Plants Do Communicate

Author: Dorothy Hurtley · Date: November 01, 2007

An article on Physorg.com talks about recent research on plants revealing networking systems much like the internet that help their survival.

Many herbal plants such as strawberry, clover, reed and ground elder naturally form networks. Individual plants remain connected with each other for a certain period of time by means of runners. These connections enable the plants to share information with each other via internal channels.

To demonstrate, the site uses the examples of a caterpillar munching on a clover plant. The invaded plant sends an internal signal to the rest of the clover plants to step up their biochemical and mechanical defenses which make them less attractive to caterpillars resulting in significantly less damage.

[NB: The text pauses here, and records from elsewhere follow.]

import Literature.Geometry.Riemannian.BirkhoffCurveShortening
import HarnessLib

/-!
# Lusternik–Fet / Birkhoff deformation in a non-trapping convex domain: every continuous family
of loops in the interior of `D` contracts, through loops, to a family of point loops

The homotopy-theoretic half of the proof of `PaternainSaloUhlmann2023_contractible_sublevel`
(PSU 2023, Prop. 3.7.22, via the closed-geodesic route of Remark 3.7.23): Birkhoff's
curve-shortening (`BirkhoffCurveShortening.lean`) applied to a whole continuous family of loops.

* `continuous_geodesicSegment_family`, `geodesicSegment_mem_lt` — the short-geodesic ("straight")
  homotopy between two pointwise close maps, and why it stays in `{ρ < 0}`.
* `birkhoffStep_admissible_lt` — the Birkhoff step keeps vertices in the interior `{ρ < 0}`.
* `edist_polygonLoop_le`, `edist_polygonLoop_birkhoffStep_lt`,
  `edist_base_polygonLoop_lt_of_energy_lt` — uniform closeness of a polygon to its vertices, to its
  Birkhoff image (`< 3ε₁`), and (small energy) to the constant loop at its base vertex.
* `exists_nat_forall_edist_lt` — sampling: a continuous family over a compact parameter space is
  uniformly fine in the loop parameter.
* `exists_deformation_to_const` — **the deformation theorem**: a `1`-fine continuous family of
  loops on `[0, N]` in `{ρ < 0}`, constant `x₀` over `A`, deforms continuously, through families of
  (free) loops in `{ρ < 0}` constant over `A`, into a family of constant loops: join `F` to the
  polygon loops of the sampled polygons, push those down by `m` Birkhoff steps (`m` from the
  uniform energy decay `exists_forall_polygonEnergy_iterate_lt` — non-trapping), and contract the
  resulting short polygons to their base vertices; consecutive stages are `3ε₁`-close and are
  joined by straight homotopies, glued by `glueFin`.

No definitions, no named facts (D-0026).

## References

* J. Milnor, *Morse theory*, Princeton 1963, §16. [Milnor1963]
* G. P. Paternain, M. Salo, G. Uhlmann, *Geometric inverse problems*, CUP 2023, Prop. 3.7.22,
  Remark 3.7.23. [PaternainSaloUhlmann2023]
-/

noncomputable section

open Bundle Set Filter Function Metric Manifold
open scoped Manifold ContDiff Topology ENNReal NNReal

namespace Literature.Geometry.Riemannian

open Literature.Geometry.Lorentzian
open Literature.Geometry.Lorentzian.PseudoRiemannianMetric

variable {E : Type*} [NormedAddCommGroup E] [NormedSpace ℝ E] {H : Type*} [TopologicalSpace H]
  {I : ModelWithCorners ℝ E H} {M : Type*} [TopologicalSpace M] [ChartedSpace H M]
  [IsManifold I ∞ M] {n : ℕ∞ω} [FiniteDimensional ℝ E] [CompleteSpace E] [T2Space M]
  [I.Boundaryless] [CompactSpace M]
  {g : PseudoRiemannianMetric I n E (TangentSpace I : M → Type _)} [g.HasLeviCivita]
  {ρ : M → ℝ} {ℓ₀ : ℝ}

/-! ### Straight (short-geodesic) homotopies between nearby maps -/

section Straight

variable {Y : Type*} [TopologicalSpace Y]

/-- **Two pointwise `ε(M,g)`-close continuous maps are joined by the short-geodesic homotopy**
`(σ, y) ↦ S(G₀ y, G₁ y)(σ)`, which is continuous (joint continuity of the segment in its
endpoints and parameter). [cite: Milnor1963, §16 (p. 88–89)] -/
theorem continuous_geodesicSegment_family (hn : (∞ : ℕ∞ω) ≤ n) (hg : g.IsRiemannian) {G₀ G₁ : Y → M} (h₀ : Continuous G₀) (h₁ : Continuous G₁)
    (hclose : ∀ y, g.edist hg (G₀ y) (G₁ y) < ENNReal.ofReal (uniformNormalRadius g hn hg)) :
    Continuous fun p : ℝ × Y ↦ geodesicSegment g hn hg (G₀ p.2) (G₁ p.2) p.1 := by
  have h := continuousOn_geodesicSegment hn hg
  have h2 : Continuous fun p : ℝ × Y ↦ ((G₀ p.2, G₁ p.2), p.1) :=
    ((h₀.comp continuous_snd).prodMk (h₁.comp continuous_snd)).prodMk continuous_fst
  exact h.comp_continuous h2 fun p ↦ ⟨hclose p.2, mem_univ _⟩

/-- The short-geodesic homotopy stays in the interior `{ρ < 0}` when its ends do (short geodesics
with endpoints in `{ρ < 0}` stay in `{ρ < 0}`, hypothesis `hstay'` =
`IsStrictlyConvexSublevel.exists_pos_forall_isGeodesic`, applied below speed `ℓ₀`).
[cite: PaternainSaloUhlmann2023, Lemma 3.1.12] -/
theorem geodesicSegment_mem_lt (hn : (∞ : ℕ∞ω) ≤ n) (hg : g.IsRiemannian)
    (hstay' : ∀ γ : ℝ → M, IsGeodesic g.leviCivita γ →
      g.val (γ 0) (velocity I γ 0) (velocity I γ 0) < ℓ₀ ^ 2 →
      ρ (γ 0) < 0 → ρ (γ 1) < 0 → ∀ t ∈ Icc (0 : ℝ) 1, ρ (γ t) < 0)
    {δ : ℝ} (hδℓ : δ ≤ ℓ₀) (hδε : δ ≤ uniformNormalRadius g hn hg)
    {x y : M} (hx : ρ x < 0) (hy : ρ y < 0) (hxy : g.edist hg x y < ENNReal.ofReal δ)
    {t : ℝ} (ht : t ∈ Icc (0 : ℝ) 1) : ρ (geodesicSegment g hn hg x y t) < 0 := by
  have hε := uniformNormalRadius_pos hn hg
  have hxy' : g.edist hg x y < ENNReal.ofReal (uniformNormalRadius g hn hg) :=
    lt_of_lt_of_le hxy (ENNReal.ofReal_le_ofReal hδε)
  refine hstay' _ (isGeodesic_geodesicSegment hn hg x y) ?_ (by rwa [geodesicSegment_zero])
    (by rwa [geodesicSegment_one hn hg hxy']) t ht
  rw [geodesicSegment_zero, velocity_geodesicSegment_zero]
  have hδ0 : 0 < δ := by
    by_contra h0
    push Not at h0
    rw [ENNReal.ofReal_of_nonpos h0] at hxy
    exact absurd hxy (not_lt.2 bot_le)
  have h1 : Real.sqrt (g.val x (geodesicJoin g hn hg x y) (geodesicJoin g hn hg x y)) < δ := by
    rw [sqrt_geodesicJoin_eq_toReal hn hg hxy']
    have h := ENNReal.toReal_strict_mono ENNReal.ofReal_ne_top hxy
    rwa [ENNReal.toReal_ofReal hδ0.le] at h
  have h2 : Real.sqrt (g.val x (geodesicJoin g hn hg x y) (geodesicJoin g hn hg x y)) < ℓ₀ :=
    lt_of_lt_of_le h1 hδℓ
  rw [Real.sqrt_lt' (lt_of_lt_of_le hδ0 hδℓ)] at h2
  exact h2

end Straight

/-! ### The Birkhoff step keeps the vertices in the interior -/

section Interior

variable {N : ℕ} [NeZero N] {ε₁ : ℝ}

From Ecological Understanding zoologist named Von Hoven was doing research on the cause of hundreds of deaths of antelope on an African game reserve. He determined that the culprit was tannin, a toxin found in the acacia leaves that the antelope fed on. During normal times the toxin is low and tolerated by the animals but he found when the trees were under stress, as in the four year drought they were experiencing, that the tannin increased.

He also found that when the acacia tree was being grazed upon they gave off increased ethylene which trees as much as fifty meters away sensed and within 30 minutes started increasing tannin in their leave. The tannin is unpleasant tasting and so grazers move on to other areas. In the stressed situation this probably worked as population control and survival of the tree species.

An article in Wikipedia a physicist, J C Bose, states that:

His research in plant stimuli were pioneering, he showed with the help of his newly invented crescograph that plants responded to various stimuli as if they had nervous systems like that of animals. He therefore found a parallelism between animal and plant tissues.
His experiments showed that plants grow faster in pleasant musical surroundings and its growth becomes retarded in areas with noise or harsh sound.

As if we didn’t have enough to worry about!